After almost three hours of musical meandering through Cumberland and Cape May counties we finally reached Route 9. We drove south on 9 to Cape May Court House where we turned east to the New Jersey Parkway. We took the Parkway to its southernmost end at what many now refer to as Exit Zero, Cape May. All along this last stretch of highway we gazed as much as possible at the unending sky over the passing dormant frost covered Salt Marshes.

At our first stop we had an excellent seashore lunch at a counter style establishment snug up against the Trawler stacked harbor in Cape May. The victuals served here were basic yet classic: snapper soup, clam chowder, fried flounder with tartar sauce and cole slaw; cod fish cakes with stewed tomatoes and baked macaroni followed by fresh brewed coffee. Our fortifying lunch was indeed a fresh fine sampling of the delectable bounty brought forth from the depths of the North Atlantic Ocean just outside the door.

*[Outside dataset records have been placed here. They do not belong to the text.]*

/-- **`R`-points of an `𝓞ᵥ`-scheme locally of finite type factor through a finite stage** — the currency of ★
`IntegralModel.geomReductionMap` ∕ ★ `AbelianSchemeFibreAlongIntegralPoint`: `R = closureValuationSubring (v.adicCompletion K)`,
structure map ★ `toClosureValuationSubring v = integerToClosureValuationSubring ∘ toLocalInteger v` (definitionally).  For every
`𝓞ᵥ`-morphism `l : Spec R → 𝒳` (e.g. `l = extendPoint R _ 𝓨.total (𝓨.modelPointsEquiv.symm x)` of a proper model) there are a finite
extension `K_v ⊆ L ⊆ Ω` inside `Ω = \overline{K_v}`, the inclusion `h : R_L = integralClosure 𝒪[K_v] L → R` and an `𝓞ᵥ`-morphism
`z : Spec R_L → 𝒳` with `Spec h ≫ z = l`; `R_L` is Dedekind with fraction field `L` (§4). [cite: EGAIV3, Thm. 8.8.2]
[cite: Liu2002, §10.1.3, Cor. 10.1.38] [cite: NeukirchANT1999, Ch. II (4.8)] -/
theorem exists_finiteStage_comp_eq_numberField (𝒳 : SchemeOver (valuationSubringAtPrime K v)) [LocallyOfFiniteType 𝒳.hom]
    (l : specValuationSubring (closureValuationSubring (v.adicCompletion K)) (toClosureValuationSubring v) ⟶ 𝒳) :
    ∃ (L : IntermediateField (v.adicCompletion K) (AlgebraicClosure (v.adicCompletion K)))
      (_ : FiniteDimensional (v.adicCompletion K) L)
      (h : integralClosure 𝒪[v.adicCompletion K] L →+* closureValuationSubring (v.adicCompletion K))
      (z : Over.mk (Spec.map (CommRingCat.ofHom
          ((algebraMap 𝒪[v.adicCompletion K] (integralClosure 𝒪[v.adicCompletion K] L)).comp (toLocalInteger v)))) ⟶ 𝒳)
      (w : Spec.map (CommRingCat.ofHom h) ≫
          Spec.map (CommRingCat.ofHom
            ((algebraMap 𝒪[v.adicCompletion K] (integralClosure 𝒪[v.adicCompletion K] L)).comp (toLocalInteger v))) =
        Spec.map (CommRingCat.ofHom (toClosureValuationSubring v))),
      (∀ x, ((h x : closureValuationSubring (v.adicCompletion K)) : AlgebraicClosure (v.adicCompletion K)) =
        ((x : L) : AlgebraicClosure (v.adicCompletion K))) ∧
      Function.Injective h ∧
      h.comp ((algebraMap 𝒪[v.adicCompletion K] (integralClosure 𝒪[v.adicCompletion K] L)).comp (toLocalInteger v)) =
        toClosureValuationSubring v ∧
      Spec.map (CommRingCat.ofHom h) ≫ z.left = l.left ∧
      (Over.homMk (Spec.map (CommRingCat.ofHom h)) w :
          specValuationSubring (closureValuationSubring (v.adicCompletion K)) (toClosureValuationSubring v) ⟶
            Over.mk (Spec.map (CommRingCat.ofHom
              ((algebraMap 𝒪[v.adicCompletion K] (integralClosure 𝒪[v.adicCompletion K] L)).comp (toLocalInteger v))))) ≫
          z = l :=
  exists_finiteStage_comp_eq (toLocalInteger v) 𝒳 l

We decided to visit what was left of the Concrete Ship S.S Atlantus in its final resting place since 1911. What remains of its twisted hulk lies about 40 yards offshore in the Delaware Bay just off of Cape May Point at the south end of Higbee’s Beach.

The Delaware Bay can best be described that day as wild. Beautiful and wild. The freezing wind was hooking and howling down at about 20mph and pushing white-capped waves one on top of the other straight onto the gravelly beach where the pebbles rattled like a primitive percussion instrument being played by God. From the shore to about 20 yards out the rolling water was thick with slushy ice. Beyond the hard-breaking waves the swells heaved up and down like an immense setsheets billowing slowly in the wind. At first we just looked at it all and let it cast its spell. It felt like deep brain tissue massage.Then we got out of the car and took pictures, posing like shivering little kids, impatient to break from the pose and hustle back into the car.

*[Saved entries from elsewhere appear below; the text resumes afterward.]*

/-- Same colour on the star, with `N`. -/
lemma term_sameN (hd : Deg2 ends v u₁ u₂ e₁ e₂) (hsv : s ≠ v) (hv : v ∉ A ∪ X ∪ B ∪ Y) (hvN : v ∉ N)
    {ω : Config E} (hsame : ω e₁ = ω e₂) :
    (if ω ∈ twoWorld ends s A X B Y ∧ CoreAvoid ends s N ω ∧ ¬ (Conn ends ω s v ∧ Conn ends (compl ω) s v) then (1 : ℕ) else 0) = (if ω ∈ twoWorld (endsPlus ends v u₁ u₂ e₁ e₂) s A X B Y ∧ CoreAvoid (endsPlus ends v u₁ u₂ e₁ e₂) s N ω then (1 : ℕ) else 0) := by
  have hsame' : compl ω e₁ = compl ω e₂ := by simp [compl_apply, hsame]
  have hw : ∀ w ∈ A ∪ X ∪ B ∪ Y, w ≠ v := fun w hw hwv => hv (hwv ▸ hw)
  have hwN : ∀ w ∈ N, w ≠ v := fun w hw hwv => hvN (hwv ▸ hw)
  have htw : ω ∈ twoWorld ends s A X B Y ↔ ω ∈ twoWorld (endsPlus ends v u₁ u₂ e₁ e₂) s A X B Y :=
    mem_twoWorld_iff_of_conn_iff ends s A X B Y
      (fun w hw' => conn_iff_endsPlus ends s hd hsv hsame (hw w hw'))
      (fun w hw' => conn_iff_endsPlus ends s hd hsv hsame' (hw w hw'))
  have hca : CoreAvoid ends s N ω ↔ CoreAvoid (endsPlus ends v u₁ u₂ e₁ e₂) s N ω :=
    coreAvoid_iff_of_conn_iff ends s N (fun w hw' => conn_iff_endsPlus ends s hd hsv hsame (hwN w hw'))
      (fun w hw' => conn_iff_endsPlus ends s hd hsv hsame' (hwN w hw'))
  have hcore := not_core_of_same ends s hd hsv hsame
  by_cases h : ω ∈ twoWorld ends s A X B Y ∧ CoreAvoid ends s N ω
  · rw [if_pos (show ω ∈ twoWorld ends s A X B Y ∧ CoreAvoid ends s N ω ∧
        ¬ (Conn ends ω s v ∧ Conn ends (compl ω) s v) from ⟨h.1, h.2, hcore⟩),
      if_pos (show ω ∈ twoWorld (endsPlus ends v u₁ u₂ e₁ e₂) s A X B Y ∧ CoreAvoid (endsPlus ends v u₁ u₂ e₁ e₂) s N ω from ⟨htw.1 h.1, hca.1 h.2⟩)]
  · rw [if_neg (show ¬ (ω ∈ twoWorld ends s A X B Y ∧ CoreAvoid ends s N ω ∧
        ¬ (Conn ends ω s v ∧ Conn ends (compl ω) s v)) from fun h' => h ⟨h'.1, h'.2.1⟩),
      if_neg (show ¬ (ω ∈ twoWorld (endsPlus ends v u₁ u₂ e₁ e₂) s A X B Y ∧ CoreAvoid (endsPlus ends v u₁ u₂ e₁ e₂) s N ω) from fun h' => h ⟨htw.2 h'.1, hca.2 h'.2⟩)]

After crossing the last drawbridge before Cold Spring Inlet and the open Sea we were quickly into one of my favorite areas of Wildwood Crest-The Crown Jewels of Motel Row: Armada, Blue Fin, Royal Hawaiian, Admiral, Jolly Roger and all the rest. The contrast, which we were seeking, was a bit sad but not gloomy. And how could it not be? On a warm summer night these aging well-kept palaces glow like neon votive candles. There’s laughter and the tinkling of cocktail ice along with someone cannon-balling into a pool full of aqueous underwater light. I drive through here (often out of my way) on any given summer evening when all of it languidly pulls you in like the full moon August stars high above it all.

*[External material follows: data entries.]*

import Summits.NavierStokesRegularity.NavierStokesRegularity.Theorems.FilamentSkeletonRssDefectColumnGateClosingIVT
import Summits.NavierStokesRegularity.NavierStokesRegularity.Theorems.FilamentSkeletonRssDefectColumnGateDefsR

/-!
# Route `FilamentSkeletonRss` · crux `TransverseReduction1AR` (stmt-NavierStokesRegularity-23611, Variant A1R) · line `defect_column_gate_1AR` —
# `stub_closingIVT1AR : ClosingIVT1AR` (= `DefectContinuity1AG → DefectClosing1AR`), PROVED: the S3a port to the R-crux

Helper file (`--supports stmt-NavierStokesRegularity-23611 --as helper`; LEAD of 23611, lane ns-filament-21221-p1 g12).  VERBATIM the proof of `stub_closingIVT1AL`
(p665712, lead g11; itself verbatim `stub_closingIVT1AG`, p646026, lead g9) — per-β frozen-rate Picard iteration (`KelvinGate.picard_exists_fixedPoint`), the thresholds
`closing_thresholds`, the intermediate-value theorem on the scalar defect `g − b` given the continuity S3b (`DefectContinuity1AG`, clause-free, p646054), and the
conclusion bookkeeping `almostConcl_of_balanced` — with the clause block `Clauses1L` replaced by `Clauses1R` (the proof reads only `θ₀ ≤ |α|` from the clauses, a
conjunct the 13-J → 13-R swap does not touch).  HONEST FRAMING: MODEL rung, negative side; `TransverseReduction1AR` is neither proved nor refuted; nothing here bears on
Navier–Stokes regularity.
-/

set_option linter.dupNamespace false

noncomputable section

namespace Summit.NavierStokesRegularity.NavierStokesRegularity.Theorems.DefectColumnGate

open scoped BigOperators Topology InnerProductSpace ContDiff
open Filter Set Function MeasureTheory
open Literature.Analysis.FluidPDE
open Summit.NavierStokesRegularity.NavierStokesRegularity.Theses.FilamentSkeletonRss
open Summit.NavierStokesRegularity.NavierStokesRegularity.Theorems.KelvinGate

/-- **STUB S3a `ClosingIVT1AR` OF LINE `defect_column_gate_1AR`, PROVED** (signature by name): `DefectContinuity1AG → DefectClosing1AR`. -/
theorem stub_closingIVT1AR : ClosingIVT1AR := by
  intro hcontS N δ ρ K Λ a b cnd η Rw Rb cg θ₀ KA hN hδ hρ ha hη hRw hRb hcg hθ₀ Cs κ C₂ q₀ k₀
  refine ⟨q₀, le_rfl, max (max k₀ 1) (⌈2 * |κ| + |q₀|⌉₊ + 2), le_trans (le_max_left _ _) (le_max_left _ _),
    le_trans (le_max_right _ _) (le_max_left _ _), ?_⟩
  set k : ℕ := max (max k₀ 1) (⌈2 * |κ| + |q₀|⌉₊ + 2) with hk
  intro Cr
  refine ⟨max 1 (64 * C₂ ^ 2 * |Cr| + 4 * |C₂| * |Cr| + 4 * |C₂| * |Cr| / η + 2), ?_⟩
  intro Γ hΓ γ α X w c m n Aa u v A T hu hv hA hT hcl α0 β₀ U0 P0 Z g r hfam 𝓚 𝓠 𝓫 hgate
  have hΓ1 : 1 ≤ Γ := le_trans (le_max_left _ _) hΓ
  have hΓbig : 64 * C₂ ^ 2 * |Cr| + 4 * |C₂| * |Cr| + 4 * |C₂| * |Cr| / η + 2 ≤ Γ := le_trans (le_max_right _ _) hΓ
  have hΓ0 : 0 < Γ := by linarith
  -- the order `k`
  have hk1 : 1 ≤ k := le_trans (le_max_right _ _) (le_max_left _ _)
  have hkR : 2 * |κ| + |q₀| + 2 ≤ (k:ℝ) := by
    have h1 : ((⌈2 * |κ| + |q₀|⌉₊ + 2 : ℕ) : ℝ) ≤ (k:ℝ) := by exact_mod_cast le_max_right (max k₀ 1) (⌈2 * |κ| + |q₀|⌉₊ + 2)
    push_cast at h1
    linarith [Nat.le_ceil (2 * |κ| + |q₀|)]
  have hk2κ : 2 * κ + 1 ≤ (k:ℝ) := by linarith [le_abs_self κ, abs_nonneg q₀]
  have hkq : κ - (k:ℝ) + q₀ ≤ -2 := by linarith [le_abs_self κ, le_abs_self q₀, abs_nonneg κ]
  -- family facts
  obtain ⟨hβ₀, hβθ, -, hα0, hgcont, hsign, hmem, -⟩ := id hfam
  have habs1 : |(-β₀)| ≤ β₀ := by rw [abs_neg, abs_of_pos hβ₀]
  have habs2 : |β₀| ≤ β₀ := by rw [abs_of_pos hβ₀]
  have hres : ∀ β, |β| ≤ β₀ → YBound (r β) (Cr * Γ ^ (-(k:ℝ))) := fun β hβ => (hmem β hβ).2.2.2.2.2.2.2.2.2.2.1
  have hCr : 0 ≤ Cr := by
    have hε0 : 0 ≤ Cr * Γ ^ (-(k:ℝ)) := (hres β₀ habs2).nonneg
    have hpos : 0 < Γ ^ (-(k:ℝ)) := Real.rpow_pos_of_pos hΓ0 _
    by_contra hneg
    push Not at hneg
    have : Cr * Γ ^ (-(k:ℝ)) < 0 := mul_neg_of_neg_of_pos hneg hpos
    linarith
  obtain ⟨h64, hhalf, hηΓ, hbq⟩ := closing_thresholds hΓ1 hk2κ hk1 hkq hη hCr hΓbig
  set ε : ℝ := Cr * Γ ^ (-(k:ℝ)) with hε
  set Ag : ℝ := C₂ * Γ ^ κ with hAg
  have hε0 : 0 ≤ ε := (hres β₀ habs2).nonneg
  have h16 : 16 * Ag ^ 2 * ε ≤ 1 := by nlinarith [sq_nonneg Ag]
  -- per-β frozen-rate Picard
  have hpic : ∀ β, |β| ≤ β₀ → ∃ F : EuclideanSpace ℝ (Fin 3) → EuclideanSpace ℝ (Fin 3),
      YBound F (2 * ε) ∧ ∀ y, F y = -r β y - fderiv ℝ (𝓚 β F) y (𝓚 β F y) := by
    intro β hβ
    obtain ⟨hcl1, hcl2⟩ := hgate.1 β hβ
    exact picard_exists_fixedPoint (K := 𝓚 β) (A := Ag) (fun F R hF => (hcl1 F R hF).1)
      (fun F G s hF hG => (hcl2 F G s hF hG).1) (hres β hβ) h16
  choose! G hG using hpic
  -- continuity of the defect coefficient (stub S3b) and its bound
  have hcont : ContinuousOn (fun β => 𝓫 β (G β)) (Icc (-β₀) β₀) :=
    hcontS N Γ ρ η Rw Rb θ₀ k Cs Cr q₀ κ C₂ α X u α0 β₀ U0 P0 Z g r hfam 𝓚 𝓠 𝓫 hgate h64 G hG
  have hb : ∀ β, |β| ≤ β₀ → |𝓫 β (G β)| < Γ ^ (-q₀) := by
    intro β hβ
    have h := (((hgate.1 β hβ).1) (G β) _ (hG β hβ).1).2.2.2.1
    exact lt_of_le_of_lt h hbq
  -- IVT on `g − b`
  have hββ : -β₀ ≤ β₀ := by linarith
  have hf : ContinuousOn (fun β => g β - 𝓫 β (G β)) (Icc (-β₀) β₀) := hgcont.sub hcont
  obtain ⟨βs, hβs, hzero⟩ : ∃ βs ∈ Icc (-β₀) β₀, g βs - 𝓫 βs (G βs) = 0 := by
    have hb1 := abs_lt.mp (hb (-β₀) habs1)
    have hb2 := abs_lt.mp (hb β₀ habs2)
    rcases hsign with ⟨h1, h2⟩ | ⟨h1, h2⟩
    · have hlo : g (-β₀) - 𝓫 (-β₀) (G (-β₀)) ≤ 0 := by linarith
      have hhi : 0 ≤ g β₀ - 𝓫 β₀ (G β₀) := by linarith
      obtain ⟨βs, hβs, hval⟩ := intermediate_value_Icc hββ hf ⟨hlo, hhi⟩
      exact ⟨βs, hβs, hval⟩
    · have hlo : g β₀ - 𝓫 β₀ (G β₀) ≤ 0 := by linarith
      have hhi : 0 ≤ g (-β₀) - 𝓫 (-β₀) (G (-β₀)) := by linarith
      obtain ⟨βs, hβs, hval⟩ := intermediate_value_Icc' hββ hf ⟨hlo, hhi⟩
      exact ⟨βs, hβs, hval⟩
  have hβs' : |βs| ≤ β₀ := abs_le.mpr ⟨hβs.1, hβs.2⟩
  have hbal : g βs = 𝓫 βs (G βs) := sub_eq_zero.mp hzero
  -- the rate `α₁ = α⁰ + β*` is nonzero
  have hα₁ : α0 + βs ≠ 0 := by
    have hθα : θ₀ ≤ |α| := hcl.2.2.2.2.2.2.2.2.2.2.1.1
    intro h0
    have hα0eq : α0 = -βs := eq_neg_of_add_eq_zero_left h0
    have h1 : |α| ≤ |α - α0| + |α0| := by
      calc |α| = |(α - α0) + α0| := by congr 1; ring
        _ ≤ |α - α0| + |α0| := abs_add_le _ _
    rw [abs_sub_comm] at h1
    rw [hα0eq, abs_neg] at h1
    have h2 : |α0 - α| ≤ θ₀ / 4 := hα0
    rw [hα0eq] at h2
    have h3 : |-βs - α| = |α - -βs| := abs_sub_comm _ _
    linarith [hβs'.trans hβθ]
  obtain ⟨C₀, M, U, P, hconcl⟩ :=
    almostConcl_of_balanced hfam hgate hβs' (hG βs hβs').1 (hG βs hβs').2 hbal hhalf hηΓ hα₁
  exact ⟨α0 + βs, C₀, M, U, P, hconcl⟩

end Summit.NavierStokesRegularity.NavierStokesRegularity.Theorems.DefectColumnGate

end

After taking in long empty blocks of Wildwood and North Wildwood in their Twighlight Zone vacuum we reached our final destination, Twenty-Sixth Street and the Boardwalk. We parked close to the Boardwalk ramp and marched up against the icy wind to this fabled intersection and found exactly what we were looking for-an utterly deserted place without another living soul in sight. The contrast between that January day and any balmy summer night loomed larger than anything we had taken in thus far. It was like the difference between the Earth and the Moon. Every store, stand,shop, restaurant, game and ticket booth was shuttered or boarded up and battened down. All of the rides were silent and still. They resembled a mixed herd of mechanical dinosaurs caught in a sudden Ice Age. Stretching for at least a half-mile to the surf the beach was covered with a thin layer of frosted snow. There were barely any birds on the ground or in flight. The only sign of human life could be found in three or four lonely trawlers working close off shore. We took some pictures of one another and it almost felt absurd. Aside from the kicks, the airing out and the leisure for our souls I have a sense of what we were really doing up there and at all the other empty places we had stopped at that day and it was no big mystery: We were quietly trying to remember every special moment spent in these places and hoping for as many more to come...Memory and hope...We walked down the ramp and piled into the car. On the way out of the island we stopped for coffee and hot chocolate. The ride home was another set of old familiar back roads. We finished with the music and didn’t talk much. The fullness of the day was very evident if not praised aloud.